Oman is trying to improve conditions for local people by imposing minimum wages and workforce quotas, while dealing with dwindling energy resources. George Mitton reports
The past two years may not have been the most difficult in the 48-year rule of Sultan Qaboos of Oman – there was a communist insurgency in the Dhofar province in the 1970s, after all – but they were hardly carefree.
During the Arab revolutions of 2011, rulers throughout the Gulf faced a challenge to their legitimacy, Qaboos included. He may have felt particularly vulnerable because, unlike some of its neighbours, Oman does not have large budget surpluses to divert to social programmes.
The sultan’s response has been to improve conditions for Omani citizens. In February, the Council of Ministers released plans to limit foreign workers to a third of the population and raise the minimum wage for nationals.
But there were fears these measures would lead to higher costs for business, prompting pessimistic predictions among analysts of the Muscat stock market. “There has been apprehension about costs increasing in industry,” says Anwar Zafar, head of asset management at Oman Arab Bank. “That apprehension was taking its toll on the market.”
However, the concerns about increased costs have yet to affect corporate results, a fact the markets seem to have noticed. At the end of May, the Muscat Securities Market Index, which tracks the top 30 companies on the exchange, had risen nearly 16% since the start of the year.
Another good factor for Oman is that its average daily output of oil rose 4% in 2012, while natural gas production rose 3.3%, according Nasser Al Jashmi, the undersecretary at the ministry of oil and gas. Though the country does not have the huge reserves of some of its neighbours, and is not a member of the Organization of the Petroleum Exporting Countries (OPEC), it is making the most of its resources with unconventional extraction technology, such as horizontal drilling to increase the output of existing projects, and discussions about prospecting for shale gas.
Amid these gains, the country is trying to reduce the contribution of oil and gas to its economy from a current level that accounts for more than half of nominal GDP. The country seems to be having some success, but it will be a long journey. A report by finance firm Gulf Investment House says non-oil GDP rose 5.4% in 2011, up from 3.1% two years earlier. Meanwhile, the country’s unemployment rate was estimated at 24.4% by the International Monetary Fund.

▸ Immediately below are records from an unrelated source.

import Mathlib
import HarnessLib
import Summits.HubbardSuperconductivity.HubbardSuperconductivity.Theorems.KLProgrammeKLRegimeSplitModelCongr
import Summits.HubbardSuperconductivity.HubbardSuperconductivity.Theorems.KLProgrammeKLRegimeCountertermGridIdentity

/-!
# Route `KLProgramme`, crux K3 — Δ23: today's INTERPOLANT pieces and the FUNCTION pieces agree — as `TrigPolyC4v` views and at every lattice momentum

Cell gate-hubbard-kl, seat p2 (g6); continues `…SplitFrameFn` / `…FrameFnLemmas` / `…ModelCongr`; uses k3c3-p3's grid identities
(`…CountertermGridIdentity`).  For a `TrigPolyC4v` frame `K` read as the function `K.eval`:

* `toTrigPoly_klTwoLegPolyFn_eval : toTrigPoly L (klTwoLegPolyFn … K.eval n) = klTwoLegPolyG … K n` and the same for the normal form
  (`toTrigPoly_klFrameProjFn_eval`) — today's G-objects ARE the model's views of the function objects (same `symInterp` of the same data);
* at every lattice momentum the function objects take the values of today's interpolants:
  `klTwoLegPolyFn … K.eval n (p_k) = (klTwoLegPolyG … K n).eval (p_k)`, `klFrameProjFn μ K.eval (p_k) = (klFrameProjG L μ K).eval (p_k)`,
  hence for the PIECES `klTwoLegPieceFn … K.eval n (p_k) = (klTwoLegPieceG … K n).eval (p_k)` and for child 2's counter-image
  `(K.eval − Σ_{i≤n} ℓ_i^{Fn}) (p_k) = (P^G K ⊖ D_n^G K)(p_k) + (K − P^G K)(p_k)`-type transfers: every VALUE-LEVEL statement of the
  status quo at lattice momenta (the model's reads, the flat-tube grid identities) holds for the function pieces verbatim.

So under (R-I-min) the MODEL sees exactly the frames it sees today; only the derivative clauses moved to the functions.  Proofs only.
-/

noncomputable section

namespace Summit.HubbardSuperconductivity.HubbardSuperconductivity.Theorems.KLRegimeSplit

set_option linter.dupNamespace false -- summit = problem name (single-conjunct summit), D-0017

open Real Finset Literature.MathematicalPhysics.QuantumLattice Literature.Probability.LatticeModels
open Literature.MathematicalPhysics.QuantumLattice.FermiRG

section Views

variable (L M : ℕ) [NeZero L] [NeZero M]

/-- **The model's view of the function `D_n` of a `TrigPolyC4v` frame IS today's `D_n^G`.** -/
theorem toTrigPoly_klTwoLegPolyFn_eval (β U μ : ℝ) (K : TrigPolyC4v) (n : ℕ) :
    toTrigPoly L (klTwoLegPolyFn L M β U μ K.eval n) = klTwoLegPolyG L M β U μ K n := by
  rw [klTwoLegPolyFn_eval, toTrigPoly_klFrameExtFn, klTwoLegPolyG]

omit [NeZero M] in
/-- **The model's view of the function normal form `P(K.eval)` IS today's `P^G(K)`.** -/
theorem toTrigPoly_klFrameProjFn_eval (μ : ℝ) (K : TrigPolyC4v) :
    toTrigPoly L (klFrameProjFn μ K.eval) = klFrameProjG L μ K := by
  rw [klFrameProjFn, toTrigPoly_klFrameExtFn, klFrameProjG]
  rfl

/-! ## Values at lattice momenta -/

/-- At every lattice momentum the function `D_n(K.eval)` equals today's interpolant `D_n^G(K)`. -/
theorem klTwoLegPolyFn_eval_latticeMomentum (β U μ : ℝ) (K : TrigPolyC4v) (n : ℕ) (k : TorusSite 2 L) :
    klTwoLegPolyFn L M β U μ K.eval n (latticeMomentum L k) = (klTwoLegPolyG L M β U μ K n).eval (latticeMomentum L k) := by
  rw [klTwoLegPolyFn_eval, klFrameExtFn_latticeMomentum, eval_klTwoLegPolyG_latticeMomentum]

omit [NeZero M] in
/-- At every lattice momentum the function normal form equals today's `P^G(K)`. -/
theorem klFrameProjFn_eval_latticeMomentum (μ : ℝ) (K : TrigPolyC4v) (k : TorusSite 2 L) :
    klFrameProjFn μ K.eval (latticeMomentum L k) = (klFrameProjG L μ K).eval (latticeMomentum L k) := by
  rw [klFrameProjFn, klFermiPointFn_eval, klFrameExtFn_latticeMomentum, eval_klFrameProjG_latticeMomentum]

/-- **At every lattice momentum the function PIECE `ℓ_n(K.eval)` equals today's interpolant piece `ℓ_n^G(K)`.** -/
theorem klTwoLegPieceFn_eval_latticeMomentum (β U μ : ℝ) (K : TrigPolyC4v) (n : ℕ) (k : TorusSite 2 L) :
    klTwoLegPieceFn L M β U μ K.eval n (latticeMomentum L k) = (klTwoLegPieceG L M β U μ K n).eval (latticeMomentum L k) := by
  rcases Nat.eq_zero_or_pos n with rfl | hn
  · rw [klTwoLegPieceFn_zero, klTwoLegPieceG_zero, eval_fsub, Pi.sub_apply, klTwoLegPolyFn_eval_latticeMomentum,
      klFrameProjFn_eval_latticeMomentum]
  · obtain ⟨m, rfl⟩ := Nat.exists_eq_succ_of_ne_zero (Nat.pos_iff_ne_zero.mp hn)
    rw [klTwoLegPieceFn_succ, klTwoLegPieceG_succ, eval_fsub, Pi.sub_apply, klTwoLegPolyFn_eval_latticeMomentum,
      klTwoLegPolyFn_eval_latticeMomentum]

/-- The partial sums of the pieces agree at lattice momenta: `Σ_{i≤N} ℓ_i^{Fn}(K.eval)(p_k) = Σ_{i≤N} ℓ_i^G(K)(p_k)`. -/
theorem sum_klTwoLegPieceFn_eval_latticeMomentum (β U μ : ℝ) (K : TrigPolyC4v) (N : ℕ) (k : TorusSite 2 L) :
    (∑ n ∈ range (N + 1), klTwoLegPieceFn L M β U μ K.eval n) (latticeMomentum L k) =
      ∑ n ∈ range (N + 1), (klTwoLegPieceG L M β U μ K n).eval (latticeMomentum L k) := by
  rw [Finset.sum_apply]
  exact Finset.sum_congr rfl fun n _ => klTwoLegPieceFn_eval_latticeMomentum L M β U μ K n k

/-- **Child 2's counter-image agrees at lattice momenta**: `(P^{Fn}(K.eval) − D_N^{Fn}(K.eval))(p_k) = (P^G K ⊖ D_N^G K)(p_k)` — the model
reads the same next frame whether child 2 iterates with function pieces or with today's interpolants. -/
theorem counterImageFn_eval_latticeMomentum (β U μ : ℝ) (K : TrigPolyC4v) (N : ℕ) (k : TorusSite 2 L) :
    (klFrameProjFn μ K.eval - klTwoLegPolyFn L M β U μ K.eval N) (latticeMomentum L k) =
      (fsub (klFrameProjG L μ K) (klTwoLegPolyG L M β U μ K N)).eval (latticeMomentum L k) := by
  rw [Pi.sub_apply, eval_fsub, klFrameProjFn_eval_latticeMomentum, klTwoLegPolyFn_eval_latticeMomentum]

end Views

end Summit.HubbardSuperconductivity.HubbardSuperconductivity.Theorems.KLRegimeSplit

end
import Summits.NavierStokesRegularity.NavierStokesRegularity.Theorems.EulerZoomLiouvillePowerGaugeEulerLiouvilleBackwardTools
import Summits.NavierStokesRegularity.NavierStokesRegularity.Theorems.EulerZoomLiouvillePowerGaugeEulerLiouvilleTimePeriodicTools
import Literature.Analysis.FluidPDE.CKNInterpolationEstimate
import HarnessLib

/-!
# Backward vanishing of the power-gauged ancient Euler class (route `EulerZoomLiouville`, crux
# `PowerGaugeEulerLiouville` = stmt-NavierStokesRegularity-19832, line `birth`, STUB 2
# `stub_backwardVanishing`)

Helper file (theorems only).  The birth skeleton of the crux (`Cruxes/PowerGaugeEulerLiouville/
Lines/birth.lean`) cuts Seregin's open power-gauge Euler Liouville question into `stub_largeRho`
(`ρ > 1/2`, proved), **`stub_backwardVanishing`** (every class member, `ρ > 0`, VANISHES BACKWARD on
fixed balls along density-one sets of times) and the OPEN core `stub_noCollapseFromZero`.  This file
proves the second stub, in the skeleton's hypothesis/conclusion shape (`InClass` / `VanishesBackward`
unfolded): for `(u, p, H, c)` with `H` a weak spatial gradient of `u` on the slab `ℝ³ × (-∞, 0)` and
the gauge `a^{2ρ} A(a) + a^ρ E(a) + a^{2ρ} D(a) ≤ c` at the origin for all `a > 0`, and every
`R, ε > 0`,

  `|{τ ∈ (-a², 0) : ∫_{B_R} |u(τ)|² > ε}| / a² → 0`  as `a → ∞`   (`vanishesBackward_of_gauge`).

Mechanism.  (E1, Chebyshev in time, `mul_volume_sep_le_setLIntegral_prod` of `…BackwardTools`) the `E`-gauge gives
`∫∫_{Q_a(0)} |H|² ≤ c a^{1-ρ}`, so off a set of times of measure `≤ c a^{1-ρ}/λ_a` one has
`∫_{B_a} |H(τ)|² ≤ λ_a := a^{-(1+ρ)/2}`; (E2, multiscale Poincaré, file `…BackwardPoincare`) for such
a good time — a.e. slice of `u` is `W^{1,2}` with weak gradient `H(τ)`
(`HasWeakSpatialGradientOn.ae_hasWeakFDerivOn_slice`) — `‖u(τ)‖_{L²(B_R)} ≤ K R λ_a^{1/2} +
‖⨍_{B(0,4ⁿR)} u(τ)‖ |B_R|^{1/2}` with `a/4 < 4ⁿR ≤ a`, and the `A`-gauge `∫_{B_a}|u(τ)|² ≤ c a^{1-2ρ}`
makes the last term `≤ 8 √c R^{3/2} a^{-1-ρ}`; both tend to `0`, so for large `a` no good time is
`ε`-active, and the proportion of bad times is `≤ c a^{-(1+ρ)/2} → 0`.  The suitable-weak-solution
clause of the class (Euler system, local energy inequality, pressure) is NOT used.

* `vanishesBackward_of_gauge` — the stub with the class unfolded to what is used;
* `stub_backwardVanishing` — verbatim the registered signature `Sig.stub_backwardVanishing` of the
  birth skeleton (with its `InClass` / `VanishesBackward` abbreviations unfolded).

WHAT THIS IS NOT: not NS / Euler regularity and not the crux — the OPEN core `stub_noCollapseFromZero`
(no Euler collapse out of zero for `0 < ρ ≤ 1/2`, containing the Chae–Shvydkoy window) is untouched.
[folklore]
-/

noncomputable section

As in many Gulf states, the largest sector on the country’s stock exchange is banking, which accounts for some 40% of market capitalisation. The Muscat stock exchange is fairly developed by regional standards. It had a market capitalisation of nearly $33 billion at the end of April, according to the World Federation of Exchanges, making it the sixth largest stock exchange in the Mena region by this measure.
Last year, two Islamic banks completed oversubscribed initial public offerings, boosting the value of the exchange, which now lists 114 companies. But it is the small firms that have seen the greatest trading volumes in recent months, says Zafar.
“Eight or nine companies make up 80% of the market capitalisation, but the action is in the small caps,” he says.
Perhaps prompted by the upheaval of the Arab revolutions, Oman had its first municipal council elections last December. The country is also set to receive $500 million from the Abu Dhabi Fund for Development as part of the United Arab Emirates (UAE) government’s project to develop Gulf Cooperation Council nations.
It is probably wise for the UAE to subsidise its less wealthy neighbour, as it is in the interests of the rich Gulf countries to preserve Oman’s stability. Oman bears some similarities to Bahrain, which has been rattled by Arab Spring protests. If ranked by GDP per capita, the countries are next to each other at 53rd and 54th in the world.
The ongoing tension in Bahrain may weigh on the mind of Sultan Qaboos as he speculates the future of his country.